In his inauguration speech on Monday, Trump repeated criticisms he made in recent weeks over the Panama Canal, which handles about 3 per cent of global seaborne trade each year.

In response, Panama’s Office of the Comptroller General put up a video on X of about 10 men and women in suits filing off a bus into the local offices of Hong Kong-based Hutchison Ports to begin an audit, in a move seen as a nod to Trump.

“Today our auditors arrived at [the company] to start an exhaustive audit aimed at guaranteeing efficient and transparent use of public resources,” the comptroller general’s office said on X.

The company first won the concessions to operate two ports, one at each end of the canal in 1997, the year that Hong Kong was returned to Chinese rule by the UK. They were renewed in 2021.

Hutchison Ports, the ports arm of Hong Kong-listed conglomerate CK Hutchison Holdings, operates 53 ports in 24 countries including in the United Kingdom, Germany and Hong Kong.

Controlled by the family of Li Ka-shing — one of the richest families in Asia — CK Hutchison Holdings also operates a vast global infrastructure portfolio including Northumbrian Water in the UK and the Australian Gas Networks.

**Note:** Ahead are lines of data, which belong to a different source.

/-- **Weight transport along a strict superset when every gate is at least `p₀ ≥ 1/2`:**
`p₀ · w(W) ≤ (1 − p₀) · w(V)` for `W ⊊ V` — opening the extra gates `V ∖ W` multiplies the weight by
`∏ p_t/(1 − p_t) ≥ p₀/(1 − p₀)`. [this work] -/
theorem weight_transport {p : ι → ℝ} {p₀ : ℝ} (hhalf : 1 / 2 ≤ p₀) (hp : ∀ i, p₀ ≤ p i) (hp1 : ∀ i, p i ≤ 1)
    {W V : Finset ι} (hWV : W ⊆ V) (hne : W ≠ V) :
    p₀ * (∏ k, if k ∈ W then p k else 1 - p k) ≤ (1 - p₀) * (∏ k, if k ∈ V then p k else 1 - p k) := by
  set T : Finset ι := V \ W with hT
  have hTne : T.Nonempty := by
    rw [hT, Finset.sdiff_nonempty]
    intro hVW
    exact hne (Finset.Subset.antisymm hWV hVW)
  obtain ⟨t₀, ht₀⟩ := hTne
  have ht₀' : t₀ ∈ V ∧ t₀ ∉ W := by rw [hT, Finset.mem_sdiff] at ht₀; exact ht₀
  -- the common factor off `T`
  set gW : ι → ℝ := fun i => if i ∈ W then p i else 1 - p i with hgW
  set gV : ι → ℝ := fun i => if i ∈ V then p i else 1 - p i with hgV
  have hgW0 : ∀ i, 0 ≤ gW i := fun i => by
    simp only [hgW]
    split_ifs
    · linarith [hp i]
    · linarith [hp1 i]
  have splitW : (∏ k, if k ∈ W then p k else 1 - p k) = (∏ i ∈ T, gW i) * ∏ i ∈ Tᶜ, gW i := by
    rw [Finset.prod_mul_prod_compl]
  have splitV : (∏ k, if k ∈ V then p k else 1 - p k) = (∏ i ∈ T, gV i) * ∏ i ∈ Tᶜ, gV i := by
    rw [Finset.prod_mul_prod_compl]
  have hTW : ∏ i ∈ T, gW i = ∏ i ∈ T, (1 - p i) := by
    refine Finset.prod_congr rfl fun i hi => ?_
    rw [hT, Finset.mem_sdiff] at hi
    simp [hgW, hi.2]
  have hTV : ∏ i ∈ T, gV i = ∏ i ∈ T, p i := by
    refine Finset.prod_congr rfl fun i hi => ?_
    rw [hT, Finset.mem_sdiff] at hi
    simp [hgV, hi.1]
  have hC : ∏ i ∈ Tᶜ, gV i = ∏ i ∈ Tᶜ, gW i := by
    refine Finset.prod_congr rfl fun i hi => ?_
    rw [Finset.mem_compl, hT, Finset.mem_sdiff, not_and, not_not] at hi
    by_cases hiW : i ∈ W
    · simp [hgV, hgW, hiW, hWV hiW]
    · have hiV : i ∉ V := fun hiV => hiW (hi hiV)
      simp [hgV, hgW, hiW, hiV]
  have hC0 : 0 ≤ ∏ i ∈ Tᶜ, gW i := Finset.prod_nonneg fun i _ => hgW0 i
  -- the comparison on `T`
  have hcore : p₀ * ∏ i ∈ T, (1 - p i) ≤ (1 - p₀) * ∏ i ∈ T, p i := by
    rw [← Finset.mul_prod_erase T (fun i => 1 - p i) ht₀, ← Finset.mul_prod_erase T p ht₀]
    have h1 : p₀ * (1 - p t₀) ≤ (1 - p₀) * p t₀ := by nlinarith [hp t₀, hp1 t₀]
    have h2 : ∏ i ∈ T.erase t₀, (1 - p i) ≤ ∏ i ∈ T.erase t₀, p i :=
      Finset.prod_le_prod (fun i _ => by linarith [hp1 i]) fun i _ => by linarith [hp i]
    have h3 : 0 ≤ ∏ i ∈ T.erase t₀, (1 - p i) := Finset.prod_nonneg fun i _ => by linarith [hp1 i]
    have h4 : 0 ≤ (1 - p₀) * p t₀ := mul_nonneg (by linarith [hp t₀, hp1 t₀]) (by linarith [hp t₀])
    calc p₀ * ((1 - p t₀) * ∏ i ∈ T.erase t₀, (1 - p i)) = (p₀ * (1 - p t₀)) * ∏ i ∈ T.erase t₀, (1 - p i) := by ring
      _ ≤ ((1 - p₀) * p t₀) * ∏ i ∈ T.erase t₀, p i := mul_le_mul h1 h2 h3 h4
      _ = (1 - p₀) * (p t₀ * ∏ i ∈ T.erase t₀, p i) := by ring
  rw [splitW, splitV, hTW, hTV, hC]
  calc p₀ * ((∏ i ∈ T, (1 - p i)) * ∏ i ∈ Tᶜ, gW i) = (p₀ * ∏ i ∈ T, (1 - p i)) * ∏ i ∈ Tᶜ, gW i := by ring
    _ ≤ ((1 - p₀) * ∏ i ∈ T, p i) * ∏ i ∈ Tᶜ, gW i := mul_le_mul_of_nonneg_right hcore hC0
    _ = (1 - p₀) * ((∏ i ∈ T, p i) * ∏ i ∈ Tᶜ, gW i) := by ring

/-- **Hall–Harris half of the half-mean small-ball inequality** (least reliable gate `p₀ ≥ 1/2`, hence all gates `≥ 1/2`):
`p₀ · P(X + a₀ < m/2) + (1 − p₀) · P(X < m/2) ≤ 1 − p₀`, `m = a₀ p₀ + ∑ a_i p_i`, with NO restriction on the weights.
(In this regime the threshold `m/2` may even be replaced by `(a₀ + ∑ a_i)/2`; we state the half-mean form.) [this work] -/
theorem halfMean_smallBall_of_half_le_gate (p a : ι → ℝ) (p₀ a₀ : ℝ) (hhalf : 1 / 2 ≤ p₀) (hp₀1 : p₀ ≤ 1)
    (hp : ∀ i, p₀ ≤ p i) (hp1 : ∀ i, p i ≤ 1) (ha : ∀ i, 0 ≤ a i) (ha₀ : 0 ≤ a₀) :
    p₀ * (∑ W ∈ (Finset.univ : Finset (Finset ι)).filter
        (fun W => ∑ i ∈ W, a i + a₀ < (a₀ * p₀ + ∑ i, a i * p i) / 2), (∏ k, if k ∈ W then p k else 1 - p k)) +
      (1 - p₀) * (∑ W ∈ (Finset.univ : Finset (Finset ι)).filter
        (fun W => ∑ i ∈ W, a i < (a₀ * p₀ + ∑ i, a i * p i) / 2), (∏ k, if k ∈ W then p k else 1 - p k)) ≤ 1 - p₀ := by
  set t : ℝ := (a₀ * p₀ + ∑ i, a i * p i) / 2 with ht
  have hp₀ : 0 ≤ p₀ := by linarith
  have hf0 : 0 ≤ 1 - p₀ := by linarith
  have hw0 : ∀ W, 0 ≤ (∏ k, if k ∈ W then p k else 1 - p k) := bernoulliWeight_nonneg (fun i => hp₀.trans (hp i)) hp1
  -- thresholds for the injection: `λ = t − a₀`, `η = t`, `λ + η = m − a₀ ≤ ∑ a`
  have hle : (t - a₀) + t ≤ ∑ i, a i := by
    have h1 : ∑ i, a i * p i ≤ ∑ i, a i :=
      Finset.sum_le_sum fun i _ => by nlinarith [ha i, hp1 i]
    have h2 : a₀ * p₀ ≤ a₀ := by nlinarith
    rw [ht]; linarith
  obtain ⟨φ, hφinj, hφ⟩ := exists_injective_heavy_superset a ha (t - a₀) t hle
  -- the light sum, re-indexed by the subtype
  have hLeq : ∑ W ∈ (Finset.univ : Finset (Finset ι)).filter (fun W => ∑ i ∈ W, a i + a₀ < t), (∏ k, if k ∈ W then p k else 1 - p k) =
      ∑ W : {W : Finset ι // ∑ i ∈ W, a i < t - a₀}, (∏ k, if k ∈ (W : Finset ι) then p k else 1 - p k) := by
    refine Finset.sum_subtype _ (fun W => ?_) _
    rw [Finset.mem_filter]
    constructor
    · intro hW; linarith [hW.2]
    · intro hW; exact ⟨Finset.mem_univ _, by linarith⟩
  -- transport term by term
  have hstep : ∀ W : {W : Finset ι // ∑ i ∈ W, a i < t - a₀},
      p₀ * (∏ k, if k ∈ (W : Finset ι) then p k else 1 - p k) ≤ (1 - p₀) * (∏ k, if k ∈ φ W then p k else 1 - p k) := by
    intro W
    refine weight_transport hhalf hp hp1 (hφ W).1 fun hWφ => ?_
    have h1 : t ≤ ∑ i ∈ φ W, a i := (hφ W).2
    have h2 : ∑ i ∈ (W : Finset ι), a i < t - a₀ := W.2
    rw [← hWφ] at h1
    linarith
  have hsum : p₀ * ∑ W : {W : Finset ι // ∑ i ∈ W, a i < t - a₀}, (∏ k, if k ∈ (W : Finset ι) then p k else 1 - p k) ≤
      (1 - p₀) * ∑ W : {W : Finset ι // ∑ i ∈ W, a i < t - a₀}, (∏ k, if k ∈ φ W then p k else 1 - p k) := by
    rw [Finset.mul_sum, Finset.mul_sum]
    exact Finset.sum_le_sum fun W _ => hstep W
  -- the image of `φ` lies in the heavy sets
  have himage : ∑ W : {W : Finset ι // ∑ i ∈ W, a i < t - a₀}, (∏ k, if k ∈ φ W then p k else 1 - p k) ≤
      ∑ V ∈ (Finset.univ : Finset (Finset ι)).filter (fun V => ¬ (∑ i ∈ V, a i < t)), (∏ k, if k ∈ V then p k else 1 - p k) := by
    rw [← Finset.sum_image (f := fun V : Finset ι => ∏ k, if k ∈ V then p k else 1 - p k) (s := Finset.univ) (g := φ) fun x _ y _ hxy => hφinj hxy]
    refine Finset.sum_le_sum_of_subset_of_nonneg (fun V hV => ?_) fun V _ _ => hw0 V
    rw [Finset.mem_image] at hV
    obtain ⟨W, -, rfl⟩ := hV
    rw [Finset.mem_filter]
    exact ⟨Finset.mem_univ _, not_lt.2 (hφ W).2⟩
  have htot : ∑ V ∈ (Finset.univ : Finset (Finset ι)).filter (fun V => ∑ i ∈ V, a i < t), (∏ k, if k ∈ V then p k else 1 - p k) +
      ∑ V ∈ (Finset.univ : Finset (Finset ι)).filter (fun V => ¬ (∑ i ∈ V, a i < t)), (∏ k, if k ∈ V then p k else 1 - p k) = 1 := by
    rw [Finset.sum_filter_add_sum_filter_not, sum_bernoulliWeight]
  rw [hLeq]
  calc p₀ * ∑ W : {W : Finset ι // ∑ i ∈ W, a i < t - a₀}, (∏ k, if k ∈ (W : Finset ι) then p k else 1 - p k) +
        (1 - p₀) * ∑ W ∈ (Finset.univ : Finset (Finset ι)).filter (fun W => ∑ i ∈ W, a i < t), (∏ k, if k ∈ W then p k else 1 - p k)
      ≤ (1 - p₀) * ∑ V ∈ (Finset.univ : Finset (Finset ι)).filter (fun V => ¬ (∑ i ∈ V, a i < t)), (∏ k, if k ∈ V then p k else 1 - p k) +
        (1 - p₀) * ∑ W ∈ (Finset.univ : Finset (Finset ι)).filter (fun W => ∑ i ∈ W, a i < t), (∏ k, if k ∈ W then p k else 1 - p k) := by
          have := hsum.trans (mul_le_mul_of_nonneg_left himage hf0)
          linarith
    _ = 1 - p₀ := by rw [← mul_add, add_comm, htot, mul_one]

China does not control the canal, but some officials in Washington are increasingly concerned about Chinese companies’ presence in the area. Hong Kong’s government has become more closely aligned with China since a crackdown on pro-democracy protesters in 2019 and the introduction of a tough new national security law.

CK Hutchison did not immediately respond to a request for comment on Panama’s latest audit.

The US oversaw the building of the canal, which opened in 1914, but handed full control back to the Central American country in 1999. Trump has called the move a “mistake” and has decried the high fees.

Fees to cross the canal, which uses fresh water to operate its locks, have risen significantly since a major drought in 2023 led to restrictions and later changes in how slots are assigned.

“We have been treated very badly from this foolish gift that should never have been made,” Trump said. “We didn’t give it to China, we gave it to Panama and we’re taking it back.”

Panama has long been one of the US’s closest allies in Central America and has been trying to halt US-bound migration through its notorious Darién Gap. The country cut ties with Taiwan to recognise China during the first Trump presidency in 2017.

Panama’s President José Raúl Mulino — a law and order conservative — on Monday published a strongly worded statement “wholly rejecting” Trump’s words and saying that the canal will remain Panamanian.

He said that no nation interfered with the canal’s administration, and that dialogue was the best way to resolve the issues Trump mentioned. He also disagreed with Trump’s characterisation of the US returning the canal to Panama.

“The canal wasn’t given by anyone, it was the result of a generational fight that culminated in 1999,” he wrote on X.